Here's a scenario we've seen in many businesses; your SQL Server database has grown to the point that performance has degraded significantly, and your business no longer meets the intended RTO (recovery time objective). In this case, your database likely contains historical read-only data that is rarely or never queried by your OLTP (online transactional processing) application. Still, you probably need to keep this read-only data "somewhere" and "just in case it's needed." This could be for infrequent data querying/auditing purposes or in case it's needed for analytics and reporting. While you need to be able to retrieve the data, the performance of retrieving the read-only historical data by the OLTP application is no longer critical.

Time to take action

So, it's time to archive this old data somewhere and purge it from the OLTP database. The benefits of doing so are huge, and will positively impact the production environment in terms of backups/restores, database maintenance and OLTP application performance. It may even free up some storage space. The best scenario would be to partition the OLTP tables containing the read-only data and partition-align the indexes. This way you can copy the historical data "somewhere" and quickly switch partitions and remove it from the table. However, this isn't always possible. To avoid affecting performance, you may need to create a process that will copy data to the new location and slowly delete the same data from the source. It's not surprising that copying your historical data to the cloud is a viable solution. There are a couple of ways you might consider doing that.

Option one

The first intuitive option for copying SQL Server OLTP data to the cloud is a relational database in the cloud, such as Amazon RDS for SQL Server. As the first step of your data archival process you would copy data to RDS then delete the data you copied from your production OLTP. This would ensure that your OLTP production database is being "cleaned up" as quickly as possible while you can still easily copy your relational data back if needed. That part could be done by an SSIS (SQL Server Integration Services) package or another ETL (extract, transform, load) tool along with some T-SQL code or stored procedures.

Option two

However, there's a cheaper option for storing read-only archived data that will also allow your business to use that data for fast analytics and reporting. This option is storing the data on AWS S3 buckets, partitioned, in Parquet files. Parquet format ensures that the data is compressed and also keeps the structure of the data in the file. If you wish to later query the data from the Parquet files, you can use Glue to map the files to Glue tables then query those tables using Athena.

Read-only data solution

In this post we're demonstrating how to copy read-only data stored entirely in an SQL Server RDS database, into S3 Blob storage, partitioned by an IDENTITY or another SEQUENTIAL column. We also show how to map the files pertaining to a table into a Glue table and how to read the data using Athena. Most of the examples out there show how to partition data onto S3 buckets by date. We're choosing to show how to partition by a sequential numeric column. You can modify the way you partition the data according to your needs in the job script (Python), as shown below. For a full understanding of the setup and prerequisites, follow instructions here: https://dev.to/amree/exporting-data-from-rds-to-s3-using-aws-glue-mai. In the following example, we're assuming you already have an RDS database with all the data to be copied to S3. Also, that you've set up all the security and permissions, as well as the network settings and VPC (Virtual Private Cloud). The way we'll set it up, the jobs will always copy any data newly appended since the last execution from the RDS database to the S3 buckets (delta copy). The full process includes the following steps:

Create a Glue database for this project.
Create a connection to the RDS SQL Server source database.
Create a connection to the destination S3 bucket.
Create and run a crawler that will map the RDS tables to Glue tables in the Glue database.
Create and run a job that will copy the data from RDS table to S3 bucket folder, partitioned by a numeric key (in Parquet format).
Create and run a crawler that will map an existing S3 folder to a Glue table.
Query the above Glue table from Athena, using SQL.
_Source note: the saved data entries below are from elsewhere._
import Summits.Langlands.Langlands.Theorems.PhantomRMYoshidaResiduallyYoshidaLiftingGreenbergSelmerDefs
import Summits.Langlands.Langlands.Theorems.PhantomRMYoshidaResiduallyYoshidaLiftingAdjugateDualCocycle
import HarnessLib

/-!
# Route `PhantomRMYoshida`, crux `ResiduallyYoshidaLifting` (stmt-Langlands-13639), line `sector-klingen-split`:
# stubs D4 `stub_adjugateDualGreenbergSelmer` and D6 `stub_rankLeOne_symm` — the Greenberg–Selmer condition is
# self-dual under the adjugate duality, and rank one is orientation-independent

Stub-worker of lead prover-line-stmt-Langlands-13639-c5-0 (skeleton rev 15, sub-goals D4 and D6).

**D4 (`stub_adjugateDualGreenbergSelmer`).**  For a pair `σ̄, σ̄' : Γ_ℚ → GL₂(k)` with a common determinant the adjugate
duality `B ↦ B'(g) = -(det σ̄ g)⁻¹ • σ̄'(g) · adj(B g) · σ̄(g)` of D2 (`Fibre.stub_adjugateDualCocycle`) carries
Greenberg–Selmer cocycles for `(σ̄, σ̄')` with ramification inside `S` to Greenberg–Selmer cocycles for `(σ̄', σ̄)`, and `B`
is a coboundary iff `B'` is.  Proof: the cocycle identity and the coboundary equivalence are D2 (`dual_forward`,
`stub_adjugateDualCocycle`); `B'` is locally constant because `B` is and `σ̄, σ̄'` are continuous into the DISCRETE group
`GL₂(k)`; `B i = 0 ⇒ B' i = 0` (`adj 0 = 0`); and the decomposition-group Greenberg condition transports with the
lines EXCHANGED (`x₁ ↔ y₁`) and the correction `X₀ ↦ -adj X₀` (`dualCore_coboundary`: the dual of the corrected cochain
`B̃ = B - δX₀` is `B̃' = B' - δ'(-adj X₀)`).  The three non-trivial clauses all follow from ONE identity for the skew
pairing `⟨x, u⟩ = x₀ u₁ - x₁ u₀ = det [x | u]` on `k²`, namely `⟨y, adj(T) x⟩ = -⟨x, T y⟩`
(`skew_adjugate_mulVec`), together with `⟨x, u⟩ = 0 ⇔ u ∈ k x` for `x ≠ 0`:
`T y₁ ∈ k x₁ ⇒ adj(T) x₁ ∈ k y₁`; `T(k²) ⊆ k x₁ ⇒ adj(T) x₁ = 0`; `T y₁ = 0 ⇒ adj(T)(k²) ⊆ k y₁`.

**D6 (`stub_rankLeOne_symm`).**  `GreenbergSelmerRankLeOne` is symmetric in the pair: given rank one for `(σ̄, σ̄')`
and two non-trivial Selmer cocycles `B₁, B₂` for `(σ̄', σ̄)`, their mirror duals `D' Bᵢ` are non-trivial Selmer cocycles
for `(σ̄, σ̄')` (D4 for the mirror pair), so `D' B₂ = c • D' B₁ + δX`; applying the (linear) duality `D` and
`D (D' B) = B` (D2) returns `B₂ = c • B₁ + δ'(-adj X)`.  Both directions are this argument with the roles exchanged.

No new definitions; Mathlib only beyond the `GreenbergSelmerDefs` currency (p170860) and D2 (p164728); no named facts.
-/

noncomputable section

-- `Summit.Langlands.Langlands.…` (summit = sub-problem name, D-0017 layout) trips `dupNamespace` on every decl.
set_option linter.dupNamespace false
set_option autoImplicit false

open IsDedekindDomain Filter
open scoped Matrix
open Literature.NumberTheory.GaloisRepresentations Literature.NumberTheory.Automorphic

namespace Summit.Langlands.Langlands.Cruxes.ResiduallyYoshidaLifting.SectorKlingenSplit.Fibre

section TwoByTwo

variable {k : Type*} [Field k]

/-! ## The skew pairing `⟨x, u⟩ = x₀ u₁ - x₁ u₀` on `k²` and the adjugate -/

/-- For `x ≠ 0` in `k²`, `⟨x, u⟩ = x₀ u₁ - x₁ u₀ = 0` forces `u ∈ k x`. [folklore] -/
theorem exists_eq_smul_of_skew_eq_zero {x u : Fin 2 → k} (hx : x ≠ 0) (h : x 0 * u 1 - x 1 * u 0 = 0) :
    ∃ e : k, u = e • x := by
  by_cases h0 : x 0 = 0
  · have h1 : x 1 ≠ 0 := fun h1 => hx (by ext i; fin_cases i <;> simp [h0, h1])
    rw [h0, zero_mul, zero_sub, neg_eq_zero, mul_eq_zero] at h
    refine ⟨u 1 / x 1, ?_⟩
    ext i
    fin_cases i
    · simp [h0, h.resolve_left h1]
    · simp [div_mul_cancel₀ _ h1]
  · refine ⟨u 0 / x 0, ?_⟩
    ext i
    fin_cases i
    · simp [div_mul_cancel₀ _ h0]
    · simp only [Fin.mk_one, Pi.smul_apply, smul_eq_mul]
      field_simp
      linear_combination h

/-- `⟨x, e • x⟩ = 0`. [folklore] -/
theorem skew_smul_self (x : Fin 2 → k) (e : k) : x 0 * (e • x) 1 - x 1 * (e • x) 0 = 0 := by
  simp only [Pi.smul_apply, smul_eq_mul]
  ring

/-- A vector pairing to zero with every vector is zero. [folklore] -/
theorem eq_zero_of_forall_skew_eq_zero {u : Fin 2 → k} (h : ∀ z : Fin 2 → k, z 0 * u 1 - z 1 * u 0 = 0) :
    u = 0 := by
  have h0 := h (Pi.single 0 1)
  have h1 := h (Pi.single 1 1)
  simp only [Pi.single_eq_same, ne_eq, one_ne_zero, not_false_eq_true, Pi.single_eq_of_ne, zero_ne_one,
    one_mul, zero_mul, sub_zero, zero_sub, neg_eq_zero] at h0 h1
  ext i
  fin_cases i
  · exact h1
  · exact h0

/-- **The one identity behind the duality of the Greenberg condition**: for `T ∈ M₂(k)` and `x, y ∈ k²`,
`⟨y, adj(T) x⟩ = -⟨x, T y⟩` (both are `∓ yᵀ J adj(T) x` with `adj T = J⁻¹ Tᵀ J`). [folklore] -/
theorem skew_adjugate_mulVec (T : Matrix (Fin 2) (Fin 2) k) (x y : Fin 2 → k) :
    y 0 * (T.adjugate *ᵥ x) 1 - y 1 * (T.adjugate *ᵥ x) 0 = -(x 0 * (T *ᵥ y) 1 - x 1 * (T *ᵥ y) 0) := by
  rw [Matrix.adjugate_fin_two]
  simp only [Matrix.mulVec, dotProduct, Matrix.of_apply, Matrix.cons_val', Matrix.cons_val_fin_one,
    Matrix.cons_val_one, Fin.sum_univ_two, Matrix.cons_val_zero]
  ring

/-- Parallelism transfer: `T y ∈ k x ⇒ adj(T) x ∈ k y` (for `y ≠ 0`). [folklore] -/
theorem exists_adjugate_mulVec_eq_smul {T : Matrix (Fin 2) (Fin 2) k} {x y : Fin 2 → k} (hy : y ≠ 0)
    (h : ∃ c : k, T *ᵥ y = c • x) : ∃ e : k, T.adjugate *ᵥ x = e • y := by
  obtain ⟨c, hc⟩ := h
  refine exists_eq_smul_of_skew_eq_zero hy ?_
  rw [skew_adjugate_mulVec, hc, skew_smul_self, neg_zero]

/-- `T(k²) ⊆ k x ⇒ adj(T) x = 0`. [folklore] -/
theorem adjugate_mulVec_eq_zero_of_range {T : Matrix (Fin 2) (Fin 2) k} {x : Fin 2 → k}
    (h : ∀ z : Fin 2 → k, ∃ c : k, T *ᵥ z = c • x) : T.adjugate *ᵥ x = 0 := by
  refine eq_zero_of_forall_skew_eq_zero fun z => ?_
  obtain ⟨c, hc⟩ := h z
  rw [skew_adjugate_mulVec, hc, skew_smul_self, neg_zero]

/-- `T y = 0 ⇒ adj(T)(k²) ⊆ k y` (for `y ≠ 0`). [folklore] -/
theorem exists_adjugate_mulVec_eq_smul_of_mulVec_eq_zero {T : Matrix (Fin 2) (Fin 2) k} {y : Fin 2 → k}
    (hy : y ≠ 0) (h : T *ᵥ y = 0) (z : Fin 2 → k) : ∃ e : k, T.adjugate *ᵥ z = e • y := by
  refine exists_eq_smul_of_skew_eq_zero hy ?_
  rw [skew_adjugate_mulVec, h, Pi.zero_apply, Pi.zero_apply, mul_zero, mul_zero, sub_zero, neg_zero]

/-! ## The three non-trivial clauses of the dual Greenberg condition, one matrix at a time -/

/-- Clause (d'): if `S x ∈ k x`, `S' y ∈ k y` and `T y ∈ k x` then `(e • S' adj(T) S) x ∈ k y`. [folklore] -/
theorem exists_dual_mulVec_eq_smul {S S' T : Matrix (Fin 2) (Fin 2) k} {x y : Fin 2 → k} (e : k) (hy : y ≠ 0)
    (ha : ∃ a : k, S *ᵥ x = a • x) (hb : ∃ b : k, S' *ᵥ y = b • y) (hc : ∃ c : k, T *ᵥ y = c • x) :
    ∃ c : k, (e • (S' * T.adjugate * S)) *ᵥ x = c • y := by
  obtain ⟨a, ha⟩ := ha
  obtain ⟨b, hb⟩ := hb
  obtain ⟨f, hf⟩ := exists_adjugate_mulVec_eq_smul hy hc
  refine ⟨e * a * f * b, ?_⟩
  rw [Matrix.smul_mulVec, ← Matrix.mulVec_mulVec, ← Matrix.mulVec_mulVec, ha, Matrix.mulVec_smul, hf,
    Matrix.mulVec_smul, Matrix.mulVec_smul, hb, smul_smul, smul_smul, smul_smul]

/-- Clause (g'): if `S x = x` and `T(k²) ⊆ k x` then `(e • S' adj(T) S) x = 0`. [folklore] -/
theorem dual_mulVec_eq_zero {S S' T : Matrix (Fin 2) (Fin 2) k} {x : Fin 2 → k} (e : k) (ha : S *ᵥ x = x)
    (hd : ∀ z : Fin 2 → k, ∃ c : k, T *ᵥ z = c • x) : (e • (S' * T.adjugate * S)) *ᵥ x = 0 := by
  rw [Matrix.smul_mulVec, ← Matrix.mulVec_mulVec, ← Matrix.mulVec_mulVec, ha,
    adjugate_mulVec_eq_zero_of_range hd, Matrix.mulVec_zero, smul_zero]

/-- Clause (h'): if `S' y ∈ k y` and `T y = 0` then `(e • S' adj(T) S)(k²) ⊆ k y`. [folklore] -/
theorem exists_dual_mulVec_eq_smul_of_mulVec_eq_zero {S S' T : Matrix (Fin 2) (Fin 2) k} {y : Fin 2 → k}
    (e : k) (hy : y ≠ 0) (hb : ∃ b : k, S' *ᵥ y = b • y) (hc : T *ᵥ y = 0) (z : Fin 2 → k) :
    ∃ c : k, (e • (S' * T.adjugate * S)) *ᵥ z = c • y := by
  obtain ⟨b, hb⟩ := hb
  obtain ⟨f, hf⟩ := exists_adjugate_mulVec_eq_smul_of_mulVec_eq_zero hy hc (S *ᵥ z)
  refine ⟨e * f * b, ?_⟩
  rw [Matrix.smul_mulVec, ← Matrix.mulVec_mulVec, ← Matrix.mulVec_mulVec, hf, Matrix.mulVec_smul, hb, smul_smul,
    smul_smul]

/-- The dual of the CORRECTED cochain: `B' - δ'(-adj X₀) = (B - δX₀)'` for `S, S'` of common unit determinant `u`
(`dualCore_coboundary` and the additivity of `adj` on `M₂`). [folklore] -/
theorem dual_sub_coboundary (S S' B X₀ : Matrix (Fin 2) (Fin 2) k) (u : kˣ) (hS : S.det = u) (hS' : S'.det = u) :
    -((u⁻¹ : kˣ) : k) • (S' * B.adjugate * S) - (S' * (-X₀.adjugate) - (-X₀.adjugate) * S) =
      -((u⁻¹ : kˣ) : k) • (S' * (B - (S * X₀ - X₀ * S')).adjugate * S) := by
  rw [adjugate_two_sub B, Matrix.mul_sub, Matrix.sub_mul, smul_sub, dualCore_coboundary S S' X₀ u hS hS']

/-- **The decomposition-group Greenberg condition is self-dual** (core of D4, over an arbitrary index type `ι` with an
inertia predicate `I`): for `S, S' : ι → M₂(k)` of common unit determinant `u` and a cochain `B` satisfying the nine
clauses of `IsGreenbergDecAt` with data `(X₀, x₁, y₁)`, the dual cochain `B' i = -(u i)⁻¹ • (S' i · adj(B i) · S i)`
satisfies them for the exchanged pair `(S', S)` with data `(-adj X₀, y₁, x₁)`. [folklore] -/
theorem greenbergDec_dual {ι : Type*} (I : ι → Prop) (S S' B : ι → Matrix (Fin 2) (Fin 2) k) (u : ι → kˣ)
    (hS : ∀ i, (S i).det = u i) (hS' : ∀ i, (S' i).det = u i)
    (h : ∃ (X₀ : Matrix (Fin 2) (Fin 2) k) (x₁ y₁ : Fin 2 → k), x₁ ≠ 0 ∧ y₁ ≠ 0 ∧
      (∀ i, ∃ a : k, S i *ᵥ x₁ = a • x₁) ∧ (∀ i, ∃ b : k, S' i *ᵥ y₁ = b • y₁) ∧
      (∀ i, ∃ c : k, (B i - (S i * X₀ - X₀ * S' i)) *ᵥ y₁ = c • x₁) ∧
      (∀ i, I i → S i *ᵥ x₁ = x₁) ∧ (∀ i, I i → S' i *ᵥ y₁ = y₁) ∧
      (∀ i, I i → (B i - (S i * X₀ - X₀ * S' i)) *ᵥ y₁ = 0) ∧
      ∀ i, I i → ∀ y : Fin 2 → k, ∃ c : k, (B i - (S i * X₀ - X₀ * S' i)) *ᵥ y = c • x₁) :
    ∃ (X₀ : Matrix (Fin 2) (Fin 2) k) (x₁ y₁ : Fin 2 → k), x₁ ≠ 0 ∧ y₁ ≠ 0 ∧
      (∀ i, ∃ a : k, S' i *ᵥ x₁ = a • x₁) ∧ (∀ i, ∃ b : k, S i *ᵥ y₁ = b • y₁) ∧
      (∀ i, ∃ c : k, (-(((u i)⁻¹ : kˣ) : k) • (S' i * (B i).adjugate * S i) -
        (S' i * X₀ - X₀ * S i)) *ᵥ y₁ = c • x₁) ∧
      (∀ i, I i → S' i *ᵥ x₁ = x₁) ∧ (∀ i, I i → S i *ᵥ y₁ = y₁) ∧
      (∀ i, I i → (-(((u i)⁻¹ : kˣ) : k) • (S' i * (B i).adjugate * S i) - (S' i * X₀ - X₀ * S i)) *ᵥ y₁ = 0) ∧
      ∀ i, I i → ∀ y : Fin 2 → k, ∃ c : k,
        (-(((u i)⁻¹ : kˣ) : k) • (S' i * (B i).adjugate * S i) - (S' i * X₀ - X₀ * S i)) *ᵥ y = c • x₁ := by
  obtain ⟨X₀, x₁, y₁, hx, hy, ha, hb, hc, hIa, hIb, hIc, hId⟩ := h
  refine ⟨-X₀.adjugate, y₁, x₁, hy, hx, hb, ha, fun i => ?_, hIb, hIa, fun i hi => ?_, fun i hi y => ?_⟩
  · rw [dual_sub_coboundary _ _ _ _ (u i) (hS i) (hS' i)]
    exact exists_dual_mulVec_eq_smul _ hy (ha i) (hb i) (hc i)
  · rw [dual_sub_coboundary _ _ _ _ (u i) (hS i) (hS' i)]
    exact dual_mulVec_eq_zero _ (hIa i hi) (hId i hi)
  · rw [dual_sub_coboundary _ _ _ _ (u i) (hS i) (hS' i)]
    exact exists_dual_mulVec_eq_smul_of_mulVec_eq_zero _ hy (hb i) (hIc i hi) y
1. Create a Glue database for this project

In the AWS Console choose Services --> Glue: AWS Console.

When Glue opens, on the left pane click on databases and "Add database": AWS Glue.

We'll now add the Glue database: Adding a Glue database.

Once you click "Create," the database will appear in the list. Congratulations! You've created a Glue database for your project.

2. Create a connection to the RDS SQL Server source database

On the left pane click on "Connections": AWS Glue "Connections."

And "Add connection": AWS Glue "Add connection."

Add the RDS connection name. For "Connection type" choose "Amazon RDS" and for "Database engine" choose "Microsoft SQL Server" then click "Next": Adding a connection.

Choose your instance and database from the drop down lists. If you can't find them, go back to the link above and troubleshoot the prerequisites. It's possible that the instance wasn't created in the same AWS AZ or on the wrong subnet. Enter your username and password into the RDS database and click "Next": Selecting instance and database.

Check all the details and click "Finish" on the next screen. Now, verify that your connection is there: Verifying the connection.

3. Create a connection to the destination S3 bucket

We'll now create the connection to the S3 bucket at the destination. Repeat the same process as above: Connections --> Add connection. This time the "Connection type" will be "Network": Setting up connection properties.

Next you have to choose the same VPC and subnet where the S3 is placed. Note that the RDS database and the S3 bucket should be on the same VPC and subnet for this to work: Choosing VPC and subnet.

Next verify all the details and click "Finish." Check that you see the new connection in the list.

4. Create and run a crawler that will map the RDS tables to Glue tables in the Glue database

This crawler will create tables in the Glue database with the same schema as the tables in RDS, and will point those tables to the RDS data. This step is important because Glue jobs work solely with Glue tables pointing to data sources and not directly with the data sources. On the left pane, click on "Crawlers" and "Add crawler": Adding a crawler.

Add a crawler name and click "Next": Naming the crawler.

Click "Next" to accept the defaults: Crawler defaults.

Choose "JDBC" (Java Database Connectivity) data source and the connection to the RDS database that we just created, and in the "Include path," you'll add the RDS database name, the schema, and the table/tables or wildcards. The following will map ALL the tables in the PythianDemoDB database, dbo schema to Glue tables. And click "Next": Adding a data store.

There's no need to choose another data store. Click "Next": Adding another data store.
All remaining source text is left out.